4. Terminal, or end moraines are formed when all of the sediment and rock that had been collected by a glacier, is deposited into a single pile. It is usually found as ridges across the valley floor, formed at the tail of a moving glacier. Terminal moraines are useful for researchers to determine how quickly a glacier moved across an area. The rocks and minerals in the moraine show where the glacier traveled. Those formed by the bulldozer-like action of the advancing glacier are called “push” moraines. Moraines formed when the advancing glacier remains in a location over time leaving a cross-valley ridge are called “recessional” moraines.

Moraines can be further designated by distinct characteristics. Moraines formed when stagnant glaciers melted and have left an irregularly shaped layer of rock and sediment on the former bed of the glacier are called ablation moraines. Moraines that form over the surface of an existing glacier that is still frozen, but stagnant, are called ice-cored moraines. Other remnants of glaciation include glacial till and glacial erratics.

Glacial till along Boeing Creek
By brewbooks is licensed under CC BY-SA 2.0.

Glacial Till

When rock and sediment are deposited by a river, they are usually sorted by size. Larger rocks are deposited first and so on. When rock and sediment of all sizes are found together, it is generally the work of a glacier that deposited all of its contents when it melted or moved. This is known as glacial till. Finding several rocks of varying sizes together is not necessarily evidence of glaciation. When glacial till is found, there are sediments and rocks present from particles smaller than a grain of sand, all the way up to boulders. Glaciers grind rocks as they pass over them, resulting in this size range. Till that is deposited by moving glaciers, as opposed to melting ones, is called lodgement till. The tiniest of the sediment, which is silt or colloids, is sometimes referred to as glacial flour. This term is generally reserved for the sediment released by actively melting glaciers and the cloudy-colored water in the streams and lakes that are downstream. Glacial flour can be the source of brightly colored sparkles reflecting sunlight in shallow bodies of water.

Glacial grooves from Pleistocene glaciation on Columbus Limestone (Middle Devonian) (Glacial Grooves State Park, Kelleys Island, Ohio, Lake Erie, USA) 1
By James St. John is licensed under CC BY 2.0.

Glacial Erratics

Glacial erratics are rocks of any size that have been transported from one area and deposited in an area where they are out of place compared with the bedrock or other sediment where they were found. Erratics help to tell the tale of a glacier’s travels. They were picked up (entrained) by a moving glacier or iceberg, carried across miles and miles of land and left behind when the ice they were bound in melted. Erratics can be smaller than a pebble, up to the size of a large boulder. The larger they are, the easier to spot them.
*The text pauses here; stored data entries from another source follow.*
open FreeHaarBand in
/-- **The hypothesis `0 < scatteringLength v` of the open stub S1″ `stub_haarBandAboveKineticWindow`
is necessary: without it the statement is FALSE**, refuted by the free gas `v = 0`.

For `v = 0` the window condition `c₀ (ρa)^{-1/2} < L/2^m` is void (`a = 0`, `0^{-1/2} = 0` in `ℝ`),
so the T-form bound `(T_m − T_{m−1})^{1/2} ≤ β_j √N` is demanded at every level `m ≥ 1` with cube
side `≥ ℓ_d`, in particular at `m = 2` for all large `N`, with `β_j ≤ ∑β ≤ b < 1/4`. But the free
Dirichlet gas has `δ`-near-minimisers `u^{⊗N}` (`u` a `C¹` tensor mode within `(δL²/3π²N)^{1/2}` of
the sine product `s = ∏_q (2/L)^{1/2} sin(πx_q/L)`, stubs U/G of this line), for which
`T_m = N ∑_C |⟨φ_C, u⟩|²`; for the sine product `∑_{level 1} |⟨φ_C, s⟩|² = (8/π²)³ ≈ 0.533` while
`∑_{level 2} |⟨φ_C, s⟩|² = (8/π²)³(4 − 2√2)³ ≈ 0.857`, so `T₂ − T₁ ≈ 0.32 N > N/16`: the level-two
Haar band of the free condensate is macroscopic although its coherence DEFECT vanishes (landed
`stub_freeAssembly`). Hence the T-form reshaping S1″ of the crux is strictly stronger than the
crux's defect form exactly by the flatness of the condensate profile at scale `L/4`, which for
`a > 0` is an interaction effect (healing length `ξ ≪ L`); any proof of S1″ must use `a > 0`.
[cite: LSSY2005, Ch. 2, (2.3) and after (2.50)] -/
theorem haarBandAboveKineticWindow_false_without_posScattering :
    ¬ (∀ v : ℝ → ℝ≥0∞, IsRepulsiveFiniteRange v →
      ∃ c₀ b ℓd : ℝ, 0 < c₀ ∧ 0 ≤ b ∧ 10 * c₀ + b < 1 / 4 ∧ 0 < ℓd ∧
      ∃ ρ₀ : ℝ, 0 < ρ₀ ∧ ∀ ρ : ℝ, 0 < ρ → ρ < ρ₀ →
        ∃ β : ℕ → ℝ, (∀ j, 0 ≤ β j) ∧ Summable β ∧ ∑' j, β j ≤ b ∧ ∀ᶠ N : ℕ in atTop,
          let a : ℝ := (scatteringLength v).toReal
          let L : ℝ := sideLength ρ N
          let φ : (m : ℕ) → (Fin 3 → Fin (2 ^ m)) → EuclideanSpace ℝ (Fin 3) → ℂ := fun m i =>
            Set.indicator {x : EuclideanSpace ℝ (Fin 3) | ∀ k : Fin 3, x k ∈
                Set.Ioo (((i k : ℕ) : ℝ) * (L / 2 ^ m)) ((((i k : ℕ) : ℝ) + 1) * (L / 2 ^ m))}
              (fun _ => ((Real.sqrt ((L / 2 ^ m) ^ 3))⁻¹ : ℂ))
          ∃ δ : ℝ≥0∞, 0 < δ ∧ ∀ Ψ : TrialState N L, energy v Ψ ≤ groundStateEnergy v N L + δ →
            let T : ℕ → ℝ≥0∞ := fun m => ∑ i : Fin 3 → Fin (2 ^ m), occupation N (φ m i) Ψ.ψ
            ∀ m j : ℕ, 1 ≤ m → ℓd * 2 ^ j ≤ L / 2 ^ m → L / 2 ^ m < ℓd * 2 ^ (j + 1) →
              c₀ * (ρ * a) ^ (-(1 : ℝ) / 2) < L / 2 ^ m →
              (T m - T (m - 1)) ^ (1 / 2 : ℝ) ≤ ENNReal.ofReal (β j) * (N : ℝ≥0∞) ^ (1 / 2 : ℝ)) := by
  intro H
  have hv : IsRepulsiveFiniteRange (0 : ℝ → ℝ≥0∞) := ⟨measurable_const, 0, fun _ _ => rfl⟩
  obtain ⟨c₀, b, ℓd, hc₀, hb, hcb, hℓd, ρ₀, hρ₀, H1⟩ := H 0 hv
  have hρ : 0 < ρ₀ / 2 := half_pos hρ₀
  obtain ⟨β, hβ0, hβs, hβb, hev⟩ := H1 (ρ₀ / 2) hρ (half_lt_self hρ₀)
  have hevL : ∀ᶠ N : ℕ in atTop, 4 * ℓd ≤ sideLength (ρ₀ / 2) N :=
    (tendsto_sideLength_atTop hρ).eventually_ge_atTop _
  obtain ⟨N, hN, hNL, hN1⟩ := (hev.and (hevL.and (eventually_ge_atTop 1))).exists
  obtain ⟨n, rfl⟩ : ∃ n, N = n + 1 := ⟨N - 1, by omega⟩
  obtain ⟨δ, hδ, HΨ⟩ := hN
  set ρ : ℝ := ρ₀ / 2 with hρ_def
  set L : ℝ := sideLength ρ (n + 1) with hL_def
  have hL : 0 < L := sideLength_pos_of_pos hρ (Nat.succ_pos n)
  -- the bracket of level 2
  have hx : 1 ≤ L / 2 ^ 2 / ℓd := by
    rw [le_div_iff₀ hℓd, one_mul]
    have : L / 2 ^ 2 = L / 4 := by norm_num
    linarith
  obtain ⟨j, hj1, hj2⟩ := exists_nat_pow_near hx one_lt_two
  have hbr1 : ℓd * 2 ^ j ≤ L / 2 ^ 2 := by
    have := (le_div_iff₀ hℓd).mp hj1
    linarith [mul_comm ((2 : ℝ) ^ j) ℓd]
  have hbr2 : L / 2 ^ 2 < ℓd * 2 ^ (j + 1) := by
    have := (div_lt_iff₀ hℓd).mp hj2
    linarith [mul_comm ((2 : ℝ) ^ (j + 1)) ℓd]
  have hβj : β j < 1 / 4 := by
    have h1 : β j ≤ ∑' i, β i := hβs.le_tsum j (fun i _ => hβ0 i)
    linarith
  have hwin : c₀ * (ρ * (scatteringLength 0).toReal) ^ (-(1 : ℝ) / 2) < L / 2 ^ 2 := by
    rw [scatteringLength_zero, ENNReal.toReal_zero, mul_zero, Real.zero_rpow (by norm_num), mul_zero]
    positivity
  -- the energy slack `η`
  set δ₁ : ℝ≥0∞ := min δ 1 with hδ₁_def
  have hδ₁0 : 0 < δ₁ := lt_min hδ one_pos
  have hδ₁top : δ₁ ≠ ⊤ := ne_top_of_le_ne_top ENNReal.one_ne_top (min_le_right _ _)
  have hδ₁le : δ₁ ≤ δ := min_le_left _ _
  have hNpos : (0 : ℝ) < ((n + 1 : ℕ) : ℝ) := by exact_mod_cast Nat.succ_pos n
  set η₀ : ℝ := δ₁.toReal / (3 * ((n + 1 : ℕ) : ℝ)) with hη₀_def
  have hη₀ : 0 < η₀ := div_pos (ENNReal.toReal_pos hδ₁0.ne' hδ₁top) (by positivity)
  set η : ℝ := min η₀ (Real.pi ^ 2 / L ^ 2 * (1 / 10 ^ 4) ^ 2) with hη_def
  have hη : 0 < η := lt_min hη₀ (by positivity)
  have hηt : η * L ^ 2 / Real.pi ^ 2 ≤ (1 / 10 ^ 4) ^ 2 := by
    have h1 : η ≤ Real.pi ^ 2 / L ^ 2 * (1 / 10 ^ 4) ^ 2 := min_le_right _ _
    rw [div_le_iff₀ (by positivity)]
    have hL2 : 0 < L ^ 2 := by positivity
    calc η * L ^ 2 ≤ Real.pi ^ 2 / L ^ 2 * (1 / 10 ^ 4) ^ 2 * L ^ 2 :=
          mul_le_mul_of_nonneg_right h1 hL2.le
      _ = (1 / 10 ^ 4) ^ 2 * Real.pi ^ 2 := by field_simp
  have hε : Real.sqrt (η * L ^ 2 / Real.pi ^ 2) ≤ 1 / 10 ^ 4 := by
    calc Real.sqrt (η * L ^ 2 / Real.pi ^ 2) ≤ Real.sqrt ((1 / 10 ^ 4) ^ 2) := Real.sqrt_le_sqrt hηt
      _ = 1 / 10 ^ 4 := Real.sqrt_sq (by norm_num)
  -- the witness mode and state
  obtain ⟨G, hG, h0, h0', h1, h2⟩ := FreeDirichletEnergy.exists_profile hL hη
  set g3 : Space → ℝ := fun x => ∏ q, G (x q) with hg3
  set u : Space → ℂ := fun x => ((g3 x : ℝ) : ℂ) with hu
  obtain ⟨huC, hnorm, hE, hbox⟩ := FreeDirichletEnergy.mode_facts hL hG h0 h0' h1 h2 g3 hg3 u hu
  let Ψ : TrialState (n + 1) L :=
    { ψ := powFun u (n + 1)
      contDiff := contDiff_powFun huC (n + 1)
      eq_zero := fun X hX => by
        have : ∃ i, X i ∉ box L := by simpa [boxN] using hX
        obtain ⟨i, hi⟩ := this
        exact powFun_eq_zero_of_exists _ ⟨i, hbox _ hi⟩
      symm := fun σ X => powFun_comp_perm _ σ X
      norm_eq := lintegral_powFun_sq huC hnorm (n + 1) }
  have hψ : Ψ.ψ = powFun u (n + 1) := rfl
  -- it is a `δ`-near-minimiser
  have hE0 : ENNReal.ofReal (3 * ((n + 1 : ℕ) : ℝ) * Real.pi ^ 2 / L ^ 2) ≤
      groundStateEnergy 0 (n + 1) L := by
    unfold groundStateEnergy
    exact le_iInf fun Φ => le_trans le_self_add (freeDirichletGap (by omega) hL Φ)
  have hEΨ : energy 0 Ψ ≤ groundStateEnergy 0 (n + 1) L + δ := by
    have hsplit : ((n + 1 : ℕ) : ℝ≥0∞) * ENNReal.ofReal (3 * ((Real.pi / L) ^ 2 + η)) =
        ENNReal.ofReal (3 * ((n + 1 : ℕ) : ℝ) * Real.pi ^ 2 / L ^ 2) +
          ENNReal.ofReal (3 * ((n + 1 : ℕ) : ℝ) * η) := by
      rw [← ENNReal.ofReal_natCast, ← ENNReal.ofReal_mul (Nat.cast_nonneg _),
        ← ENNReal.ofReal_add (by positivity) (by positivity)]
      congr 1
      field_simp
    have hslack : ENNReal.ofReal (3 * ((n + 1 : ℕ) : ℝ) * η) ≤ δ := by
      calc ENNReal.ofReal (3 * ((n + 1 : ℕ) : ℝ) * η)
          ≤ ENNReal.ofReal (3 * ((n + 1 : ℕ) : ℝ) * η₀) := by
            apply ENNReal.ofReal_le_ofReal
            exact mul_le_mul_of_nonneg_left (min_le_left _ _) (by positivity)
        _ = δ₁ := by
            rw [hη₀_def, show 3 * ((n + 1 : ℕ) : ℝ) * (δ₁.toReal / (3 * ((n + 1 : ℕ) : ℝ))) =
              δ₁.toReal by field_simp, ENNReal.ofReal_toReal hδ₁top]
        _ ≤ δ := hδ₁le
    calc energy 0 Ψ = ((n + 1 : ℕ) : ℝ≥0∞) * rawEnergy 0 (oneFun u) := by
          rw [energy_eq_rawEnergy]; exact rawEnergy_zero_powFun huC hnorm (n + 1)
      _ ≤ ((n + 1 : ℕ) : ℝ≥0∞) * ENNReal.ofReal (3 * ((Real.pi / L) ^ 2 + η)) := by gcongr
      _ = _ := hsplit
      _ ≤ groundStateEnergy 0 (n + 1) L + δ := add_le_add hE0 hslack
  -- the stub's bound at level 2, bracket j
  have hmain := HΨ Ψ hEΨ 2 j (by norm_num) hbr1 hbr2 hwin
  dsimp only at hmain
  rw [levelSum_eq_cohSum, levelSum_eq_cohSum, hψ, cohSum_powFun huC hnorm,
    cohSum_powFun huC hnorm] at hmain
  -- the perturbation data
  obtain ⟨α, hα1, hα2, hpert⟩ := pairing_perturbation hL huC hnorm hbox hη.le hE
  set e : ℝ := Real.sqrt (η * L ^ 2 / Real.pi ^ 2) with he_def
  have he0 : 0 ≤ e := Real.sqrt_nonneg _
  -- real level sums of the witness
  set X₂ : ℝ := ∑ m : Fin 3 → Fin (2 ^ 2), ‖∫ x, conj (dyMode L 2 m x) * u x‖ ^ 2 with hX₂_def
  set X₁ : ℝ := ∑ m : Fin 3 → Fin (2 ^ 1), ‖∫ x, conj (dyMode L 1 m x) * u x‖ ^ 2 with hX₁_def
  have hX₁0 : 0 ≤ X₁ := Finset.sum_nonneg fun m _ => sq_nonneg _
  have hS₂ : (∑ m : Fin 3 → Fin (2 ^ 2), (‖∫ x, conj (dyMode L 2 m x) * u x‖₊ : ℝ≥0∞) ^ 2) =
      ENNReal.ofReal X₂ := by
    rw [hX₂_def, ENNReal.ofReal_sum_of_nonneg fun m _ => sq_nonneg _]
    exact Finset.sum_congr rfl fun m _ => nnnorm_coe_sq_eq_ofReal _
  have hS₁ : (∑ m : Fin 3 → Fin (2 ^ (2 - 1)),
      (‖∫ x, conj (dyMode L (2 - 1) m x) * u x‖₊ : ℝ≥0∞) ^ 2) = ENNReal.ofReal X₁ := by
    rw [hX₁_def, ENNReal.ofReal_sum_of_nonneg fun m _ => sq_nonneg _]
    exact Finset.sum_congr rfl fun m _ => nnnorm_coe_sq_eq_ofReal _
  have hcast : ((n : ℝ≥0∞) + 1) = ((n + 1 : ℕ) : ℝ≥0∞) := by push_cast; ring
  have hmulsub : ((n + 1 : ℕ) : ℝ≥0∞) * ENNReal.ofReal X₂ - ((n + 1 : ℕ) : ℝ≥0∞) * ENNReal.ofReal X₁ =
      ((n + 1 : ℕ) : ℝ≥0∞) * ENNReal.ofReal (X₂ - X₁) := by
    rw [ENNReal.ofReal_sub _ hX₁0, ENNReal.mul_sub (fun _ _ => ENNReal.natCast_ne_top _)]
  rw [hS₂, hS₁, hcast, hmulsub] at hmain
  -- square the stub's bound: `(n+1)(X₂ − X₁) ≤ β_j² (n+1)`, so `X₂ − X₁ ≤ β_j² < 1/16`
  have le_sq_of_rpow_half_le : ∀ {x y : ℝ≥0∞}, x ^ (1 / 2 : ℝ) ≤ y → x ≤ y ^ 2 := by
    intro x y h
    have h2 := ENNReal.rpow_le_rpow h (show (0 : ℝ) ≤ 2 by norm_num)
    rw [← ENNReal.rpow_mul] at h2
    norm_num at h2
    rw [← ENNReal.rpow_natCast]
    exact_mod_cast h2
  have hsq := le_sq_of_rpow_half_le hmain
  have hN2 : ((((n + 1 : ℕ) : ℝ≥0∞)) ^ (1 / 2 : ℝ)) ^ 2 = ((n + 1 : ℕ) : ℝ≥0∞) := by
    rw [← ENNReal.rpow_natCast, ← ENNReal.rpow_mul]
    norm_num
  rw [mul_pow, hN2, ← ENNReal.ofReal_pow (hβ0 j), ← ENNReal.ofReal_natCast,
    ← ENNReal.ofReal_mul (Nat.cast_nonneg _), ← ENNReal.ofReal_mul (sq_nonneg _),
    ENNReal.ofReal_le_ofReal_iff (by positivity)] at hsq
  have hup : X₂ - X₁ ≤ β j ^ 2 := by
    have h' : ((n + 1 : ℕ) : ℝ) * (X₂ - X₁) ≤ ((n + 1 : ℕ) : ℝ) * β j ^ 2 := by linarith [hsq]
    exact le_of_mul_le_mul_left h' hNpos
  have hβj2 : β j ^ 2 < 1 / 16 := by
    have := hβ0 j
    nlinarith
  -- the lower bound from the sine product
  have hB₂ := sum_norm_sq_pairing_two hL
  have hB₁ := sum_norm_sq_pairing_one hL
  have hlow2 : ‖α‖ ^ 2 * (512 / Real.pi ^ 6 * (4 - 2 * Real.sqrt 2) ^ 3) -
      e * ‖α‖ * (512 / Real.pi ^ 6 * (4 - 2 * Real.sqrt 2) ^ 3 + 64) ≤ X₂ := by
    have h := Finset.sum_le_sum fun (m : Fin 3 → Fin (2 ^ 2)) (_ : m ∈ Finset.univ) =>
      sq_lower_of_norm_sub_le he0 (hpert 2 m)
    simp only [integral_conj_dyMode_sineMode hL 2] at h
    have hcard : (Finset.univ : Finset (Fin 3 → Fin (2 ^ 2))).card = 64 := by
      rw [Finset.card_univ, card_dyIndex]; norm_num
    rw [Finset.sum_sub_distrib, ← Finset.mul_sum, ← Finset.mul_sum, Finset.sum_add_distrib, hB₂,
      Finset.sum_const, hcard] at h
    rw [hX₂_def]
    simpa using h
  have hupp1 : X₁ ≤ ‖α‖ ^ 2 * (512 / Real.pi ^ 6) + e * ‖α‖ * (512 / Real.pi ^ 6 + 8) + 8 * e ^ 2 := by
    have h := Finset.sum_le_sum fun (m : Fin 3 → Fin (2 ^ 1)) (_ : m ∈ Finset.univ) =>
      sq_upper_of_norm_sub_le he0 (hpert 1 m)
    simp only [integral_conj_dyMode_sineMode hL 1] at h
    have hcard : (Finset.univ : Finset (Fin 3 → Fin (2 ^ 1))).card = 8 := by
      rw [Finset.card_univ, card_dyIndex]; norm_num
    rw [Finset.sum_add_distrib, Finset.sum_add_distrib, ← Finset.mul_sum, ← Finset.mul_sum,
      Finset.sum_add_distrib, hB₁, Finset.sum_const, Finset.sum_const, hcard] at h
    rw [hX₁_def]
    simpa using h
  have hkey := key_numeric he0 hε hα2 hα1 hlow2 hupp1
  linarith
They could be the lone erratic in a location or one of dozens or more found in a single outcropping.

Erratics are useful in mapping the trajectory of glaciers. Granite boulders, for example, found among limestone bedrock can tell geologists the flow, type, and an estimated time when the glacier was last in that area. These rocks became part of the glacial conveyance by falling into the glacier, being scraped off the sides of mountains as the glacier passed, or picked up from the ground as it moved over top of them and trapped them in their icy mass. Rocks that traveled on the glacier’s surface are known as supraglacial. Those that were carried along the base of the glacier are referred to as subglacial.

5 Places to Find Evidence of an Ice Age

Here are some selected destinations in the U.S. to see evidence of an ice age…

1. Glacial Grooves State Park at Kelleys Island, Ohio, is the largest accessible glacial grooves in the world.

2. Glacier National Park in northwest Montana has glacial rivers, carved-out valleys, and melting glaciers as well as glacial erratics and other ice age evidence.

3. Big Cottonwood Canyon in Utah has glacial striations that can be seen around Lake Blanche.

4. The Ice Age Trail in Wisconsin is a 1,000-mile footpath with evidence of the last ice age throughout.

5. Shelburne Bay Park in Burlington, Vermont, is one of many examples of glacial activity throughout the state.